Je lui ai donc brisé ses rêves, de son aveu même.
2/ Quand on est revenus en France, c'était parce qu'elle souhaitait se rapprocher de sa famille (elle me disait ne plus supporter la distance) et parce qu'elle ne supportait pas le climat froid de là où on venait. D'ailleurs, alors qu'on était en démarches pour une immigration définitive, elle m'a à l'époque posé un ultimatum : elle rentrait avec notre premier enfant sans moi, donc je suivais ou je laissais ma famille. Et elle avait comme objectif de s'installer en province proche de l'IDF et j'étais d'accord.
Quand elle a voulu s'installer dans un village de montagne parce que "tu comprends, il y a le boulot de mes rêves là-bas" , alors que c'était un lieu sans services, qu'elle ne conduisait pas, que ça se trouvait à 6h de route de sa famille, que ça nécessitait que je démissionne sans rien et que ça représentait pour moi au moins 1h aller/retour de voiture jour (sans compter les conditions de montagne) pour trouver un lieu où aller travailler, qu'elle voulait partir avec comme seuls revenus son SMIC... Bah j'ai refusé aussi sec.
Quelques temps plus tard, elle a une amie qui lui a proposé de travailler pour elle dans les Antilles : je lui à nouveau dit qu'on était revenus en France pour se rapprocher de sa famille donc que s'éloigner était une mauvaise idée, qu'elle voulait partir avec son seul salaire en me demandant de démissionner et que ce serait difficile pour moi de trouver un emploi sur place. De plus, je lui ai expliqué que bosser pour une amie était un mauvais plan : en cas d'embrouilles, adieu boulot ET pote.
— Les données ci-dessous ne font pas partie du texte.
/-- ★★ **§4 AT THE BLOCK-COUNT WEIGHT `W_T(c) = n_c := ((Lʲη)_c∕η)^{d+1}`, NO WEIGHT LAW DISPLAYED**: for `3 ≤ d+1` the law is §1's
`etaDY_mul_blockCount_mul_inv_len_cube_le_one` and the bound reads `η^{d+1}·‖(H₁(U)†J(U))(c)‖ ≤ t_{HJ}·a` (the member-uniformly inhabitable form of the schema, n06-w8 F8′:
at the flat record the transpose `(C₁ ∘ Q) ∘ G₁` carries the block count at the coarse end).
[cite: Balaban1985BackgroundPropagators, (3.129) p.421, p.422 (the sentence between (3.136) and (3.137)), (3.136) p.422, (3.133) p.422, (3.36) p.396, (3.41) p.397; Balaban1984PropagatorsII, (2.51) p.232, Lemma 2.1 (2.60)–(2.61) pp.233–234] -/
theorem etaDY_mul_norm_trAdjY_H1Y_JY_le_of_transpose_schemas_blockCount (hD : 3 ≤ θ.d₆ + 1) (q : PinPrims) (hq : q.OK) (H : MemberY θ.d₆ θ.ℓ₆ θ.hd' θ.hL' θ.b₀ θ.b₁ Mstar → Prop)
    (R₁ R₂ : RegFamY θ.d₆ θ.ℓ₆ θ.hd' θ.hL' θ.b₀ θ.b₁ Mstar (Matrix (Fin N) (Fin N) ℂ)) (c : ℝ) (𝔯 : ResY N θ Mstar)
    (bI : ∀ x : MemberY θ.d₆ θ.ℓ₆ θ.hd' θ.hL' θ.b₀ θ.b₁ Mstar, FBondY x.toKIdx → IBondY x.toKIdx)
    (hbI0 : ∀ (x : MemberY θ.d₆ θ.ℓ₆ θ.hd' θ.hL' θ.b₀ θ.b₁ Mstar) (f : FBondY x.toKIdx), bI x f = bI x ⟨f.src, 0⟩)
    (𝔗 : ∀ x : MemberY θ.d₆ θ.ℓ₆ θ.hd' θ.hL' θ.b₀ θ.b₁ Mstar, (bg9Y (Matrix (Fin N) (Fin N) ℂ) (specialUnitaryUnits (Fin N)) x).Cfg →
      (XBK (TrIdx N) x.toKIdx → ℝ) →ₗ[ℝ] (XHK (TrIdx N) x.toKIdx → ℝ))
    (cJ BT δT ρR tHJ M a : ℝ) (hcJ : 0 ≤ cJ) (hBT : 0 ≤ BT) (hρR : 0 < ρR) (hM : 0 < M) (ha1 : cJ * a ≤ 1)
    (hδT : q.αF * ((1 - 2 * q.α) * q.δ₀) + ρR ≤ δT)
    (htHJ : N * basisBound39 (trBasis N) ^ 2 * (10 ^ 4 * ((θ.d₆ : ℝ) + 1) * cJ) * (((θ.d₆ : ℝ) + 1) * Fintype.card (TrIdx N) * BT) *
      ((((θ.ℓ₆ + 1 : ℕ) : ℝ) ^ 3) * rowConst261 (geo9Y (d := θ.d₆) (ℓ := θ.ℓ₆) (hd := θ.hd') (hL := θ.hL') (b₀ := θ.b₀) (b₁ := θ.b₁) (Mstar := Mstar)) ρR) ≤ tHJ)
    (hH1T : ∀ x : MemberY θ.d₆ θ.ℓ₆ θ.hd' θ.hL' θ.b₀ θ.b₁ Mstar, M ≤ (geo9Y x).M → ∀ α₀ : ℝ, 0 < α₀ → (geo9Y x).M * α₀ ≤ a →
      ∀ U : (bg9Y (Matrix (Fin N) (Fin N) ℂ) (specialUnitaryUnits (Fin N)) x).Cfg,
        (bg9YR (Matrix (Fin N) (Fin N) ℂ) (specialUnitaryUnits (Fin N)) R₁ R₂ x).Reg335 c α₀ U →
        (bg9YR (Matrix (Fin N) (Fin N) ℂ) (specialUnitaryUnits (Fin N)) R₁ R₂ x).Reg336 c α₀ U →
          IsTransposePair (HcoK x.toKIdx (trBasis N) (bg9Y (Matrix (Fin N) (Fin N) ℂ) (specialUnitaryUnits (Fin N)) x) (fun U => U)
              (H1Y x.toKIdx (parSymY x.toKIdx) (parBY x.toKIdx) (GpPhysY x.toKIdx (parSymY x.toKIdx)) (𝔯 x).Δ2) U) (𝔗 x U) ∧
            HasMajorantHom (g := toB6 (geo9Y x) 1 (H x)) (fun p : XBK (TrIdx N) x.toKIdx => bI x p.1) (fun p : XHK (TrIdx N) x.toKIdx => p.1) (𝔗 x U)
              (fun c y' => BT * (((geo9Y x).len c / etaBY x.toKIdx) ^ (θ.d₆ + 1)) * Real.exp (-(δT * (geo9Y x).dist c y'))))
    (hreg : ∀ x : MemberY θ.d₆ θ.ℓ₆ θ.hd' θ.hL' θ.b₀ θ.b₁ Mstar, M ≤ (geo9Y x).M → ∀ α₀ : ℝ, 0 < α₀ → (geo9Y x).M * α₀ ≤ a →
      ∀ U : (bg9Y (Matrix (Fin N) (Fin N) ℂ) (specialUnitaryUnits (Fin N)) x).Cfg,
        (bg9YR (Matrix (Fin N) (Fin N) ℂ) (specialUnitaryUnits (Fin N)) R₁ R₂ x).Reg335 c α₀ U →
        (bg9YR (Matrix (Fin N) (Fin N) ℂ) (specialUnitaryUnits (Fin N)) R₁ R₂ x).Reg336 c α₀ U →
          ∀ μ s, RegularAt (shiftsV1 (PV θ.d₆ θ.ℓ₆ x.toKIdx.m x.toKIdx.K θ.hd' θ.hL')) U (etaBY x.toKIdx)
            (cJ * ((geo9Y x).M * α₀)) ((geo9Y x).len (bI x ⟨s, 0⟩)) μ s) :
    ∃ MH : ℝ, ∀ x : MemberY θ.d₆ θ.ℓ₆ θ.hd' θ.hL' θ.b₀ θ.b₁ Mstar, MH ≤ (geo9Y x).M → M ≤ (geo9Y x).M → ∀ α₀ : ℝ, 0 < α₀ → (geo9Y x).M * α₀ ≤ a →
      ∀ U : (bg9Y (Matrix (Fin N) (Fin N) ℂ) (specialUnitaryUnits (Fin N)) x).Cfg,
        (bg9YR (Matrix (Fin N) (Fin N) ℂ) (specialUnitaryUnits (Fin N)) R₁ R₂ x).Reg335 c α₀ U →
        (bg9YR (Matrix (Fin N) (Fin N) ℂ) (specialUnitaryUnits (Fin N)) R₁ R₂ x).Reg336 c α₀ U →
          ∀ c : IBondY x.toKIdx,
            etaDY x * ‖trAdjY (trDualMatY N) (H1Y x.toKIdx (parSymY x.toKIdx) (parBY x.toKIdx) (GpPhysY x.toKIdx (parSymY x.toKIdx)) (𝔯 x).Δ2 U)
              (JY x.toKIdx U) c‖ ≤ tHJ * a * 1 :=
  etaDY_mul_norm_trAdjY_H1Y_JY_le_of_transpose_schemas_wR q hq H R₁ R₂ c 𝔯 bI hbI0 𝔗
    (fun x c => ((geo9Y x).len c / etaBY x.toKIdx) ^ (θ.d₆ + 1))
    (fun x c => pow_nonneg (div_nonneg (geo9Y_len_pos x c).le (etaBY_pos' x).le) _)
    (fun x c => etaDY_mul_blockCount_mul_inv_len_cube_le_one hD x c) cJ BT δT ρR tHJ M a hcJ hBT hρR hM ha1 hδT htHJ hH1T hreg

end H1Laws

/-! ## §6 (v1.2, APPEND-ONLY) The print-unit face with the weight law asked ONLY ON A DISPLAYED SUPPORT `S` of coarse bonds; the law value of the CLASS weight

WHY (seat dag-n08-d g44, LOCATED 2026-08-29).  The only typed inhabitant road for a weighted coarse letter at the record — a `𝔠⁽²⁾ → Z_{n⁻¹}` class letter
((3.132) species, e.g. n06-w5's `B9LettersZCFieldsAtPins.c12_pins`) read through n06-w8's F11 `B9SupLettersFromClassLetters.hasMajorantHom_of_hasMaj_cNorm_weightNorm`
— produces the CLASS WEIGHT `W(c) = K·n_c·(Lʲη)_c⁻²` (`n_c = ((Lʲη)_c∕η)^{d+1}`), for which §3's law value is `η^{d+1}·(W(c)·((Lʲη)_c³)⁻¹) = K·(Lʲη)_c^{d+1}·((Lʲη)_c⁵)⁻¹`
(`etaDY_mul_classWeight_mul_inv_len_cube_eq`): bounded by `K` for `5 ≤ d+1`, and at `d+1 = 4` equal to `K·(Lʲη)_c⁻¹ ∈ [K, K·η⁻¹]` — NOT uniformly bounded over
all coarse bonds `c`.  The consumer of the (b†) face ([B9] (3.156): the `J`-term `2⟨H₁D̃⁽²⁾(B), J⟩`) needs it only on the output support of `D̃⁽²⁾`, which print
restricts to unit blocks (p. 427: *«D̃⁽²⁾(B) … restricted to unit blocks»*), where `(Lʲη)_c = 1` and the law value IS `K` (`…_of_len_eq_one`).  Hence the
`S`-restricted faces `…_wR_on` below (§3 ∕ §4 verbatim with the law asked, and the bound concluded, on `S x c` only). -/

section ClassWeight

/-- ★ **THE LAW VALUE OF THE CLASS WEIGHT**: with `W(c) := K·(((Lʲη)_c∕η)^{d+1}·((Lʲη)_c²)⁻¹)` (block count times `(Lʲη)⁻²` — the output weight of a `𝔠⁽²⁾ → Z_{n⁻¹}`
class letter read as a [4]-(2.51) sup majorant, n06-w8 F11 §2), `η^{d+1}·(W(c)·((Lʲη)_c³)⁻¹) = K·((Lʲη)_c^{d+1}·((Lʲη)_c⁵)⁻¹)` — the (d+1)−5 exponent.
[cite: Balaban1985BackgroundPropagators, (3.132) p.422, (3.13) p.392, (3.41) p.397, p.398 (remark after (3.47)); Balaban1984PropagatorsII, (2.51) p.232, bookkeeping] -/
theorem etaDY_mul_classWeight_mul_inv_len_cube_eq (x : MemberY θ.d₆ θ.ℓ₆ θ.hd' θ.hL' θ.b₀ θ.b₁ Mstar) (c : (geo9Y x).Site) (K : ℝ) :
    etaDY x * ((K * (((geo9Y x).len c / etaBY x.toKIdx) ^ (θ.d₆ + 1) * ((geo9Y x).len c ^ 2)⁻¹)) * ((geo9Y x).len c ^ 3)⁻¹) =
      K * ((geo9Y x).len c ^ (θ.d₆ + 1) * ((geo9Y x).len c ^ 5)⁻¹) := by
  have hη0 := etaBY_pos' x
  have hlen0 := geo9Y_len_pos x c
  rw [etaDY_eq_etaBY_pow, div_pow]
  field_simp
Elle considère donc que j'ai brisé sa carrière.
3/ Quand l'opportunité s'est présentée d'aller s'installer dans une région de province qu'on aimait tout deux, à 3h30 de route et 2h30 de train de sa famille, qui plus est avec une belle avancée professionnelle pour moi, je l'ai saisie. Elle ne s'y est pas opposée, l'objectif était que je subvienne aux besoins de la famille (je gagnais 2,5 SMIC) le temps qu'elle trouve un travail. Puis après que j'ai posé ma démission, elle a subitement changé d'avis : sa meilleure amie (qui est du genre à se taper tout ce qui passe même si c'est mineur et proche de l'âge de ses propres enfants et qui a toujours donné des conseils pourris car sa vie sentimentale est un vaste champ de ruines fumantes) lui a dit que je faisait ça pour l'isoler de sa famille et de ses amis.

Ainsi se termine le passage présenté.